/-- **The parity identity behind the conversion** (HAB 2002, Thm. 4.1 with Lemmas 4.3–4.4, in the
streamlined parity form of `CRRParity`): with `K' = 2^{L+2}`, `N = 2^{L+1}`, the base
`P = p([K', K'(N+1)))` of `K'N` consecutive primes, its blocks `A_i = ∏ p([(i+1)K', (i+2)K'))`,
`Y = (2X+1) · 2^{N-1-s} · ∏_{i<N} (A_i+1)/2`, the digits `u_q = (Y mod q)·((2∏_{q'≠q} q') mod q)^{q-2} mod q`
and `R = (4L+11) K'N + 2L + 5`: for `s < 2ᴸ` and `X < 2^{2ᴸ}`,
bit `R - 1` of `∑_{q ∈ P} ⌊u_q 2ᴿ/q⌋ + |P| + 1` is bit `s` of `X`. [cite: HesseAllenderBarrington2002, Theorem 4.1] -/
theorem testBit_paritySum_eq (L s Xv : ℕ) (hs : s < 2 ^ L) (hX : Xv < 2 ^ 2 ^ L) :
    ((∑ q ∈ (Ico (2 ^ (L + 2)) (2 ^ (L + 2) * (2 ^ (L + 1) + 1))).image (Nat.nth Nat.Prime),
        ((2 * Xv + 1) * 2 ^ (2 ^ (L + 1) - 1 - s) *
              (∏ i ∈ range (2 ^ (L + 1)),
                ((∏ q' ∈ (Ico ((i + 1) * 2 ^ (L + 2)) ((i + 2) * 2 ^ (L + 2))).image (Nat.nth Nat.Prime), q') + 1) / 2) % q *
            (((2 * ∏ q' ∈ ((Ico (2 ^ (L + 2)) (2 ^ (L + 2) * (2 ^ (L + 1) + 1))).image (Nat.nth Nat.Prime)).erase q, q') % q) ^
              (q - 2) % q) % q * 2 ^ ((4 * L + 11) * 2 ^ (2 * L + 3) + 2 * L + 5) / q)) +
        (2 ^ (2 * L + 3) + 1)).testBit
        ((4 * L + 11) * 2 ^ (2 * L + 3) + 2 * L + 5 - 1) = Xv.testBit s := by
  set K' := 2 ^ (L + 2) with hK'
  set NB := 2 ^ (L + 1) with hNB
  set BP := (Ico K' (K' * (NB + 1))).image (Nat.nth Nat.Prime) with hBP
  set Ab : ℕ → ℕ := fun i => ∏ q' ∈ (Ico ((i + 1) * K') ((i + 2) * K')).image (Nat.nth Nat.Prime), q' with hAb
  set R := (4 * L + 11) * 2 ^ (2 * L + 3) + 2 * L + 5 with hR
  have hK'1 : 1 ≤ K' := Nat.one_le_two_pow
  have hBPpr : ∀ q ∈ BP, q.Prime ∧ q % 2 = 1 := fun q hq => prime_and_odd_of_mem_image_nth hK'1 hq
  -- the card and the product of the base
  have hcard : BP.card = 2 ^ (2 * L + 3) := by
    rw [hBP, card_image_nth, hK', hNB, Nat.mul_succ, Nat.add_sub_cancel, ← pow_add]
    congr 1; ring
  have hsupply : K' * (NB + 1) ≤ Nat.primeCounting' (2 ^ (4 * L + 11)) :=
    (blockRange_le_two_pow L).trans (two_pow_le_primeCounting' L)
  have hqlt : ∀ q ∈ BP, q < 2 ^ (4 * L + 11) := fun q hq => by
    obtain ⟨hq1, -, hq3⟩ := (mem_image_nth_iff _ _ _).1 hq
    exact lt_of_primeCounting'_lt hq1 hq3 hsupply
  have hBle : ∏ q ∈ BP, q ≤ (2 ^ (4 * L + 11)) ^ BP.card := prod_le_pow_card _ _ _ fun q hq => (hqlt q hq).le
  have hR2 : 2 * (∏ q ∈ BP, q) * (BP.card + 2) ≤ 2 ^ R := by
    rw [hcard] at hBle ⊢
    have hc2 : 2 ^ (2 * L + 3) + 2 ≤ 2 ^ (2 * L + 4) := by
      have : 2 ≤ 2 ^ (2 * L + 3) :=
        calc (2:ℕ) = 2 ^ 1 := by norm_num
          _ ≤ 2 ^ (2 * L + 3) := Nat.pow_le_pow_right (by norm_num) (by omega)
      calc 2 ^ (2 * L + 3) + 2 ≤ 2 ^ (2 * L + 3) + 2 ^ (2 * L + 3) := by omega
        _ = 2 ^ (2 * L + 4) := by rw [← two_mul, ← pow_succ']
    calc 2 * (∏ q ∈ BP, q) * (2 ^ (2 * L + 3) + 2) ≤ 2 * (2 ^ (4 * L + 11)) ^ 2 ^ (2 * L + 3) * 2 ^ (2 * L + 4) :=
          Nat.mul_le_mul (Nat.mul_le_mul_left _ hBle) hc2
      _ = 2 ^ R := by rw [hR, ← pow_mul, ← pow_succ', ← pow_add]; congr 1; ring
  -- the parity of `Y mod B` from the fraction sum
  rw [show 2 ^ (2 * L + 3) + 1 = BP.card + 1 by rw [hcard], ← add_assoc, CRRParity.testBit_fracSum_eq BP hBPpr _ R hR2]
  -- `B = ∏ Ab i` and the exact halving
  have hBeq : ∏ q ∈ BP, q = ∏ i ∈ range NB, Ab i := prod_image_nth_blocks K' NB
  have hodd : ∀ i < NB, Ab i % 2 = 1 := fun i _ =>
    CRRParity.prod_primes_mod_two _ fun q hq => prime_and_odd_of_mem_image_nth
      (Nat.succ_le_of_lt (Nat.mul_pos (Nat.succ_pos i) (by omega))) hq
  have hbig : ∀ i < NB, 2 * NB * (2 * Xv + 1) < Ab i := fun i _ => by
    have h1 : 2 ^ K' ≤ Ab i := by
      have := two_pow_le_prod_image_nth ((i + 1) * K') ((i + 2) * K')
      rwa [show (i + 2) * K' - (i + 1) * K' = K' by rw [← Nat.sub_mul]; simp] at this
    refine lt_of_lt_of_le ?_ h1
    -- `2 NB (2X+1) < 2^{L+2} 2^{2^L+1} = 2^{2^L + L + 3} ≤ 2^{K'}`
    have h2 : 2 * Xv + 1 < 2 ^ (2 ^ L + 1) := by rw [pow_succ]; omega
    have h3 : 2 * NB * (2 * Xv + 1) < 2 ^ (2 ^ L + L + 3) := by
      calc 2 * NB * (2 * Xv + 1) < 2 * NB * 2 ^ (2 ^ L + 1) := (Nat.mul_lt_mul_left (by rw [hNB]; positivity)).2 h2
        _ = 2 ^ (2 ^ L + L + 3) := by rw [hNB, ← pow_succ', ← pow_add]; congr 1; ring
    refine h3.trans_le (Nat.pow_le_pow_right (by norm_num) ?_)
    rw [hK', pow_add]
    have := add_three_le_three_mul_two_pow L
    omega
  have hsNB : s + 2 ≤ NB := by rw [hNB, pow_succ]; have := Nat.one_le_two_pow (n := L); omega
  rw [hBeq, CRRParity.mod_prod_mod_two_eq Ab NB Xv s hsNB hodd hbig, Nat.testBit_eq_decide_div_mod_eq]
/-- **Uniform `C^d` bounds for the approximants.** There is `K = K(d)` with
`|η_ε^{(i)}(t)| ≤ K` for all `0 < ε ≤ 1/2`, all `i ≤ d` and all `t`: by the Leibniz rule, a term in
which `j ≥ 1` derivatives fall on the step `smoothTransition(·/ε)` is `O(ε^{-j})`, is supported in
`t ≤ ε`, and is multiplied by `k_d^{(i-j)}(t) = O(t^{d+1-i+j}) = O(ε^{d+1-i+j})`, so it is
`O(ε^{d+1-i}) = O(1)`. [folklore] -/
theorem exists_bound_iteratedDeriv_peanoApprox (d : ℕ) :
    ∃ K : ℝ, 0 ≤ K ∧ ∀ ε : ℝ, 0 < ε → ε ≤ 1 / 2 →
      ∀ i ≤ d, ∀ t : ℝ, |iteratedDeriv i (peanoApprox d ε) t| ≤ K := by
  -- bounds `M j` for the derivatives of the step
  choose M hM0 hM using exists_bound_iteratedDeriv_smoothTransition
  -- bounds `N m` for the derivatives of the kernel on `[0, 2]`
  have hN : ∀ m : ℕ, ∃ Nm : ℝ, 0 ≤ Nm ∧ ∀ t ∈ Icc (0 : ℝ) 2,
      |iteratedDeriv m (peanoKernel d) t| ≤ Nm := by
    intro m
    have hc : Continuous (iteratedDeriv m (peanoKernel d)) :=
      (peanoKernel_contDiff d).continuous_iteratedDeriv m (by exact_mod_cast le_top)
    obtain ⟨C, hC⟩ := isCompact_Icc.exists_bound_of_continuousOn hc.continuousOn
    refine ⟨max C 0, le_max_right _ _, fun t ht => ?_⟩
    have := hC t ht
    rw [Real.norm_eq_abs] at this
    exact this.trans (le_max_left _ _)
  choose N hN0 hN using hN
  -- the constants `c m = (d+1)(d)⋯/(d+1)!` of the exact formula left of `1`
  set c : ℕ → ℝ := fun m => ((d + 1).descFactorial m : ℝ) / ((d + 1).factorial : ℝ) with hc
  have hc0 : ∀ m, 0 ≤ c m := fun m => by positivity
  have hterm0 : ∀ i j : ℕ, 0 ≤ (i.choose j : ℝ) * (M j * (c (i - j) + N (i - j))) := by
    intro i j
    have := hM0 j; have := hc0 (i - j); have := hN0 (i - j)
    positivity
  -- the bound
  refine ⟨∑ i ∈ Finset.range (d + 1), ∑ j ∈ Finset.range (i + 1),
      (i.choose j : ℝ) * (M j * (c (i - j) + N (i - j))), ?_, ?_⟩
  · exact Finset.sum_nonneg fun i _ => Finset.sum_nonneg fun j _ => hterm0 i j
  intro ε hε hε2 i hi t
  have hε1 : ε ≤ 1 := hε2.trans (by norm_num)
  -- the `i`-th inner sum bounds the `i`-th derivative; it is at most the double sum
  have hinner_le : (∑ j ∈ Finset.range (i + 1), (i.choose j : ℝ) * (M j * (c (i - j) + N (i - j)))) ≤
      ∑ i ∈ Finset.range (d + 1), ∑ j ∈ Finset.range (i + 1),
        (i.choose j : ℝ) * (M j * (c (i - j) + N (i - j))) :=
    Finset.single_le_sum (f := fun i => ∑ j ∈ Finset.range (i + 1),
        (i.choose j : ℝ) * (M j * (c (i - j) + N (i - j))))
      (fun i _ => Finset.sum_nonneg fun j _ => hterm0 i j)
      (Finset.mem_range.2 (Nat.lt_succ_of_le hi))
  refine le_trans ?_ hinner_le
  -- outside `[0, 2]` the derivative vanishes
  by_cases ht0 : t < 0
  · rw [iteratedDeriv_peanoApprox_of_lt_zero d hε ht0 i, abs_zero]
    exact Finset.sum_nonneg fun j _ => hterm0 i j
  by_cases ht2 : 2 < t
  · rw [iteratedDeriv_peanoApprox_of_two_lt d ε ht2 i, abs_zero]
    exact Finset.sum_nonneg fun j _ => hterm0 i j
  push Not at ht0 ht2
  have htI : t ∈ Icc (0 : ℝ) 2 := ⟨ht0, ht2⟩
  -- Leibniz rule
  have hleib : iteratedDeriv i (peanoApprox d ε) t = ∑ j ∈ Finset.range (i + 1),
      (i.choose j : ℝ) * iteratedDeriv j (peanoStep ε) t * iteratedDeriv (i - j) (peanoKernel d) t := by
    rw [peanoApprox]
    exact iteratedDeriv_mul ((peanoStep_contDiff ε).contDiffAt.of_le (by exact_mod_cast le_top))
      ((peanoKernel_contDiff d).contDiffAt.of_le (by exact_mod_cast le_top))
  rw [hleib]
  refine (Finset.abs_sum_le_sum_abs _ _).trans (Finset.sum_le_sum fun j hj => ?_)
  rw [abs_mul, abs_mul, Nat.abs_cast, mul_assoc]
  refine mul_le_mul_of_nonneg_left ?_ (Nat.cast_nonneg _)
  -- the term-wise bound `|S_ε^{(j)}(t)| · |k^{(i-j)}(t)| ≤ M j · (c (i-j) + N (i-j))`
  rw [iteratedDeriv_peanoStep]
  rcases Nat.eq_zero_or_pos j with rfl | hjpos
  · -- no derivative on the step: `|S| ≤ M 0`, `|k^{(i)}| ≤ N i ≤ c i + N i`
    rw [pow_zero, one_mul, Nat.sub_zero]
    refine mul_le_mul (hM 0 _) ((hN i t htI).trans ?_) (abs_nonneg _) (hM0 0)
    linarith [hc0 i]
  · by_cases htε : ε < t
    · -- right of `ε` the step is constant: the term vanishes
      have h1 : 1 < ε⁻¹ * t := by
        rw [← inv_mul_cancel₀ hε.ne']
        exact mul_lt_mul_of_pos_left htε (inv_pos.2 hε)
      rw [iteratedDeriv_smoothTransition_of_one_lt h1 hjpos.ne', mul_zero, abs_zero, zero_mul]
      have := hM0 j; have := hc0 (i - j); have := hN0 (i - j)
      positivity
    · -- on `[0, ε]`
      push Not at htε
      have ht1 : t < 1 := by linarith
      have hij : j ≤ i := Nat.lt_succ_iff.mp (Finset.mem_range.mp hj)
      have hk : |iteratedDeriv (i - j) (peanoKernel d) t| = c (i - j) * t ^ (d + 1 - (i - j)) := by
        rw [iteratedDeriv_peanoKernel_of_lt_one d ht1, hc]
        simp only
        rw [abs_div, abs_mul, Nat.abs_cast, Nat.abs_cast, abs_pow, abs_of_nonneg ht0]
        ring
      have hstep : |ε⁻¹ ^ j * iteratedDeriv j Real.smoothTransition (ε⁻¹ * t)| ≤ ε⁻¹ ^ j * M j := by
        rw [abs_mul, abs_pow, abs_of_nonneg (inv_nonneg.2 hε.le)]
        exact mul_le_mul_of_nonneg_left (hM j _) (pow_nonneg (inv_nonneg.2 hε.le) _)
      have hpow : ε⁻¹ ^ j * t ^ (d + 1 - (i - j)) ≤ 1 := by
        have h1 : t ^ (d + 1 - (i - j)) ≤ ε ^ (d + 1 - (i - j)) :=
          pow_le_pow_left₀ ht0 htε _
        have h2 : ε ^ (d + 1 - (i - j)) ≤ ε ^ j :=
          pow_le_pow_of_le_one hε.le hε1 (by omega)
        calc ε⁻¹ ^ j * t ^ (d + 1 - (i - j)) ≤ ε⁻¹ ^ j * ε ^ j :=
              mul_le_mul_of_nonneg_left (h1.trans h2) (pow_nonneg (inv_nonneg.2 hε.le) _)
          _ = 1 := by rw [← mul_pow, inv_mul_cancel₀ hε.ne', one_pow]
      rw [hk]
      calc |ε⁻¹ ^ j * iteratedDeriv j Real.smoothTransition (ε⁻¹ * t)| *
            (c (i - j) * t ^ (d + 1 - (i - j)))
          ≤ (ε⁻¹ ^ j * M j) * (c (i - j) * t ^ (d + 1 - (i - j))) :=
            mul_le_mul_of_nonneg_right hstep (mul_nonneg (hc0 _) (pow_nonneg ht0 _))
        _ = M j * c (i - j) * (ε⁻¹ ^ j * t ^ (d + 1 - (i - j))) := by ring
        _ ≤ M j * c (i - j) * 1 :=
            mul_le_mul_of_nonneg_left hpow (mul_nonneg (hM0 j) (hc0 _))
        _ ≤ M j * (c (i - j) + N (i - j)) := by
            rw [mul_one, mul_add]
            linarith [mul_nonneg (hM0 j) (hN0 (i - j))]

________________________________________

EXERCISE PROMPT |
The answer should be an exact copy of the lines from the one containing "rw [mul_one, mul_add]" through the last line of the entries, both included.

RESPONSE BOX |
            rw [mul_one, mul_add]
            linarith [mul_nonneg (hM0 j) (hN0 (i - j))]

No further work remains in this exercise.